Best Diets For Losing Weight
Do an itemized calorie count. When possible, write down the number of calories in each thing you eat as you eat it. Keep in mind that the recommended serving size is often considerably smaller than the serving you actually eat. Look up the calorie count on the internet for foods that don't have calories listed on the container or for fast food meals. You don't have to be 100% accurate, but you do want a good estimate of the number of calories you're taking in. Use a scientific or health website to determine the number of calories you should eat a day or consult your doctor. Everyone has different metabolisms and there is no blanket rule that covers everyone's recommended calorie intake. Reducing 500 calories per day from the calories you eat to maintain your weight can help you lose a pound of fat per week.
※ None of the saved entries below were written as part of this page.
/-!
# Miller's locally anisotropic regularity criterion in terms of the vorticity (PAMS B 8 (2021)),
# on `T³`, continuation form

search for candidate a priori estimates; no regularity claim.

Analysis/FluidPDE proof file (theorems only; no definitions, no named facts). E. Miller,
*A locally anisotropic regularity criterion for the Navier–Stokes equation in terms of vorticity*,
Proc. Amer. Math. Soc. Ser. B 8 (2021) (arXiv:2002.02152), Thm 1.6 = Thm 2.1: *suppose `u` is a
mild solution, `v ∈ L^∞(ℝ³ × [0,∞); ℝ³)` with `|v(x,t)| = 1` a.e. and `∇v ∈ L^∞_loc L^∞_x`. Then
`‖u(t)‖²_{Ḣ¹} ≤ ‖u⁰‖²_{Ḣ¹} exp(2916 C₂‖u⁰‖⁴_{L²}‖∇v‖²_{L^∞_tL^∞_x} + (C₂/8)∫₀ᵗ‖v × ω‖⁴_{L²})`; in
particular if `T_max < ∞` then `∫₀^{T_max} ‖v × ω‖⁴_{L²} = +∞`* — "the vorticity [must] blow up
in every plane, where the plane may vary in space and time so long as the gradient of the vector
orthogonal to the plane remains bounded"; the two extreme cases are Chae–Choe (`v` constant) and
(qualitatively) Beirão da Veiga–Berselli (`v = ω/|ω|`).

The printed proof (§2) is followed: pointwise `Sv = ½(∇u)v + ½(∇u)ᵀv`, `½ v × ω = Av =
½(∇u)v − ½(∇u)ᵀv`, hence (step3) `‖Sv‖²_{L²} = ¼‖v × ω‖²_{L²} + ⟨(∇u)v, (∇u)ᵀv⟩`; integration
by parts with `∇·u = 0` gives `⟨(∇u)v, (∇u)ᵀv⟩ = −∑∫ uⱼ∂ₖuᵢ(vₖ∂ᵢvⱼ + vⱼ∂ᵢvₖ) ≤ 54‖u‖₂‖∇u‖₂‖∇v‖_∞`;
the energy equality bounds `∫₀ᵗ‖u‖₂²‖∇u‖₂²`; and "Corollary (StrainAllDirections)" — Miller's
strain-in-every-direction criterion at `q = 2`, `p = 4`, here
`Torus.exists_enstrophyFlux_le_of_strainDirection_Lq_le` / the Grönwall door — concludes.

* `AnisotropicVorticity.integral_strainDirection_sq_le` — (step3) + the IBP estimate on `T^d`,
  `card d = 3`: for smooth divergence-free `u` and a smooth unit field `w` with `‖∂ᵢw‖ ≤ D`,
  `∫|S w|² ≤ ∫|A w|² + 54 D ‖u‖₂ ‖∇u‖₂`, where `(Aw)ᵢ = ∑ⱼ ½((∂ⱼu)ᵢ − (∂ᵢu)ⱼ) wⱼ`
  (`|Aw| = ½|w × ω|` in three dimensions).
* `Torus.classicalNS_continuation_of_anisotropicVorticity_sq_integral_le` — **Thm 1.6 on `T³`,
  continuation form**: a classical mean-zero solution on `[0, T) × T^d`, a family of smooth unit
  fields `w(t, ·)` with `‖∂ᵢw(t,x)‖ ≤ D`, a continuous `N` with `‖A(t)w(t)‖_{L²} ≤ N(t)`
  (i.e. `½‖w × ω‖_{L²} ≤ N`) and `∫₀ᵗ N⁴ ≤ I` on `[0, T)` ⇒ continuation past `T`.
* `AnisotropicVorticity.four_mul_sum_antisymDirection_sq_eq` (pointwise `4|Aw|² = |ω × w|²` on
  `T³ = UnitAddTorus (Fin 3)`, `ω = BDSV.curl u`) and
  `Torus.classicalNS_continuation_of_crossProduct_vorticity_sq_integral_le` — the same theorem on
  `UnitAddTorus (Fin 3)` with the hypothesis written as printed, `‖w(t) × ω(t)‖²_{L²} ≤ 4N(t)²`.

Scope (faithfulness): classical solutions with mean-zero slices on `T^d`, `card d = 3`, `ν > 0`,
unforced; `w(t,·)` smooth in `x` for each `t` (no regularity in `t` is needed: only the continuous
majorant `N` enters), `|w| = 1` everywhere; the hypothesis is on `‖Aw‖_{L²} = ½‖w × ω‖_{L²}` written
without the cross product (general index type `d`); constants inexplicit (Miller: `2916 C₂`,
`C₂/8`). -- TODO(general form): forcing; the whole-space mild-solution setting.

## Mathlib / tree search

Reused: `Torus.exists_enstrophyFlux_le_of_strainDirection_Lq_le`,
`Torus.classicalNS_continuation_of_enstrophyFlux_le`, `Torus.IsClassicalNSSolutionOn.energy_eq`,
`Torus.IsSmoothSpaceTimeOn.continuousOn_gradNormSq`, `Torus.partialDeriv_mul/comm/finset_sum`,
`Torus.partialDeriv_apply_coord`, `Torus.integral_partialDeriv_eq_zero_holds`,
`Torus.divergence_eq_sum_partialDeriv_apply`. Searched CRITERIA.md §A and
`lean search 'anisotropic|crossProduct.*curl'`: the criterion is in neither (the tree's
`TorusAnisotropicLadyzhenskaya` is an unrelated inequality).

## References

* E. Miller, *A locally anisotropic regularity criterion for the Navier–Stokes equation in terms
  of vorticity*, Proc. Amer. Math. Soc. Ser. B 8 (2021), doi:10.1090/bproc/74, arXiv:2002.02152 —
  Thm 1.6 = Thm 2.1 and its proof (§2) (held: paper:arxiv-2002.02152, pp. 5, 8). [Miller2021Anisotropic]
* E. Miller, Arch. Ration. Mech. Anal. 235 (2020) 99–139, Thm 1.3 / Cor 5.8
  ("StrainAllDirections"). [Miller2019]
* D. Chae, H.-J. Choe, Electron. J. Differential Equations 1999/05, Thm 1. [ChaeChoe1999]
-/

noncomputable section

open Set MeasureTheory intervalIntegral Filter Real Matrix
open scoped InnerProductSpace RealInnerProductSpace Topology ENNReal NNReal

namespace Literature.Analysis.FluidPDE

open Literature.Analysis.FunctionSpaces

variable {d : Type*} [Fintype d] [DecidableEq d]

namespace AnisotropicVorticity

/-! ## §1 Calculus helpers on `T^d` -/

/-- Integration by parts for smooth scalar functions on the torus:
`∫ (∂ᵢf) g = −∫ f ∂ᵢg`. [folklore] -/
private theorem integral_partialDeriv_mul_eq_neg {f g : UnitAddTorus d → ℝ} (hf : Torus.IsSmooth f)
    (hg : Torus.IsSmooth g) (i : d) :
    ∫ x, Torus.partialDeriv i f x * g x = -∫ x, f x * Torus.partialDeriv i g x := by
  have hfg : Torus.IsSmooth (fun x => f x * g x) := hf.mul hg
  have h0 : ∫ x, Torus.partialDeriv i (fun y => f y * g y) x = 0 :=
    Torus.integral_partialDeriv_eq_zero_holds hfg i
  have hprod : ∀ x, Torus.partialDeriv i (fun y => f y * g y) x =
      f x * Torus.partialDeriv i g x + Torus.partialDeriv i f x * g x :=
    fun x => Torus.partialDeriv_mul (hf.isContDiff (by simp)) (hg.isContDiff (by simp)) i x
  simp_rw [hprod] at h0
  have h1 : Torus.IsSmooth (fun y => f y * Torus.partialDeriv i g y) := hf.mul (hg.partialDeriv i)
  have h2 : Torus.IsSmooth (fun y => Torus.partialDeriv i f y * g y) := (hf.partialDeriv i).mul hg
  rw [MeasureTheory.integral_add h1.continuous.integrable_unitAddTorus
    h2.continuous.integrable_unitAddTorus] at h0
  linarith

omit [Fintype d] in
/-- The partial derivative of the zero function vanishes. [folklore] -/
private theorem partialDeriv_zero_fun (i : d) (x : UnitAddTorus d) :
    Torus.partialDeriv i (fun _ : UnitAddTorus d => (0 : ℝ)) x = 0 := by
  simp [Torus.partialDeriv, Torus.lineDeriv]

/-- `∑ᵢ ∂ᵢ∂ⱼuᵢ = ∂ⱼ(div u) = 0` for smooth divergence-free `u`. [folklore] -/
private theorem sum_partialDeriv_partialDeriv_apply_eq_zero {u : UnitAddTorus d → EuclideanSpace ℝ d}
    (hu : Torus.IsSmooth u) (hdiv : Torus.IsDivFree u) (j : d) (x : UnitAddTorus d) :
    ∑ i, Torus.partialDeriv i (fun y => Torus.partialDeriv j u y i) x = 0 := by
  have h1 : ∀ i, Torus.partialDeriv i (fun y => Torus.partialDeriv j u y i) x =
      Torus.partialDeriv j (fun y => Torus.partialDeriv i u y i) x := by
    intro i
    rw [Torus.partialDeriv_apply_coord ((hu.partialDeriv j).isContDiff (by simp)) i x i,
      Torus.partialDeriv_comm hu i j x,
      ← Torus.partialDeriv_apply_coord ((hu.partialDeriv i).isContDiff (by simp)) j x i]
  simp only [h1]
  rw [← Torus.partialDeriv_finset_sum Finset.univ
    (fun i _ => ((hu.partialDeriv i).apply i).isContDiff (by simp)) j x]
  have hfun : (fun y => ∑ i ∈ Finset.univ, Torus.partialDeriv i u y i) = fun _ => (0 : ℝ) := by
    funext y
    rw [← Torus.divergence_eq_sum_partialDeriv_apply (hu.isContDiff (by simp)) y]
    exact hdiv y
  rw [hfun]
  exact partialDeriv_zero_fun j x

omit [DecidableEq d] in
/-- Cauchy–Schwarz for continuous nonnegative functions on `T^d`. [folklore] -/
private theorem integral_mul_le_sqrt_mul_sqrt {f g : UnitAddTorus d → ℝ} (hf : Continuous f)
    (hg : Continuous g) (hf0 : ∀ x, 0 ≤ f x) (hg0 : ∀ x, 0 ≤ g x) :
    ∫ x, f x * g x ≤ Real.sqrt (∫ x, f x ^ 2) * Real.sqrt (∫ x, g x ^ 2) := by
  have h := integral_mul_le_Lp_mul_Lq_of_nonneg (μ := volume) Real.HolderConjugate.two_two
    (ae_of_all _ hf0) (ae_of_all _ hg0)
    (hf.memLp_of_hasCompactSupport (HasCompactSupport.of_compactSpace f))
    (hg.memLp_of_hasCompactSupport (HasCompactSupport.of_compactSpace g))
  simp only [Real.sqrt_eq_rpow]
  convert h using 3 <;> norm_num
Disordered eating among women in the U.S. may be more widespread than we thought. Nearly two-thirds (65 percent) of young American women report experiencing disordered eating behaviors, and ten percent report symptoms of eating disorders such as anorexia nervosa and bulimia, or binge eating disorder, according to new study findings published in HealthDay News.
Although there seems to be a widespread belief that eating disorders affect mostly young women, the study found that a surprising number of women in their 30s and 40s had about the same rates of disordered eating as younger women.
While there is much wisdom in the calorie principle, you can get caught up in calorie counting. Many people who count calories stop eating when their calories are up, resulting in hunger. Feeling hungry is never healthy, and causes people to overeat in the long run. This approach also clumps all calories into one box. Some calories are better for you than others. For example, some fats that are high in calories are actually good for weight loss. The healthier path towards weight loss is to focus on what you are eating.
The GI level shows how much sugar is released into the blood stream from a certain food. It also measures how quickly the release is. High GI foods are less satiating than food that releases less sugar more slowly. Low GI foods are protein dense foods, vegetables, and many fruits.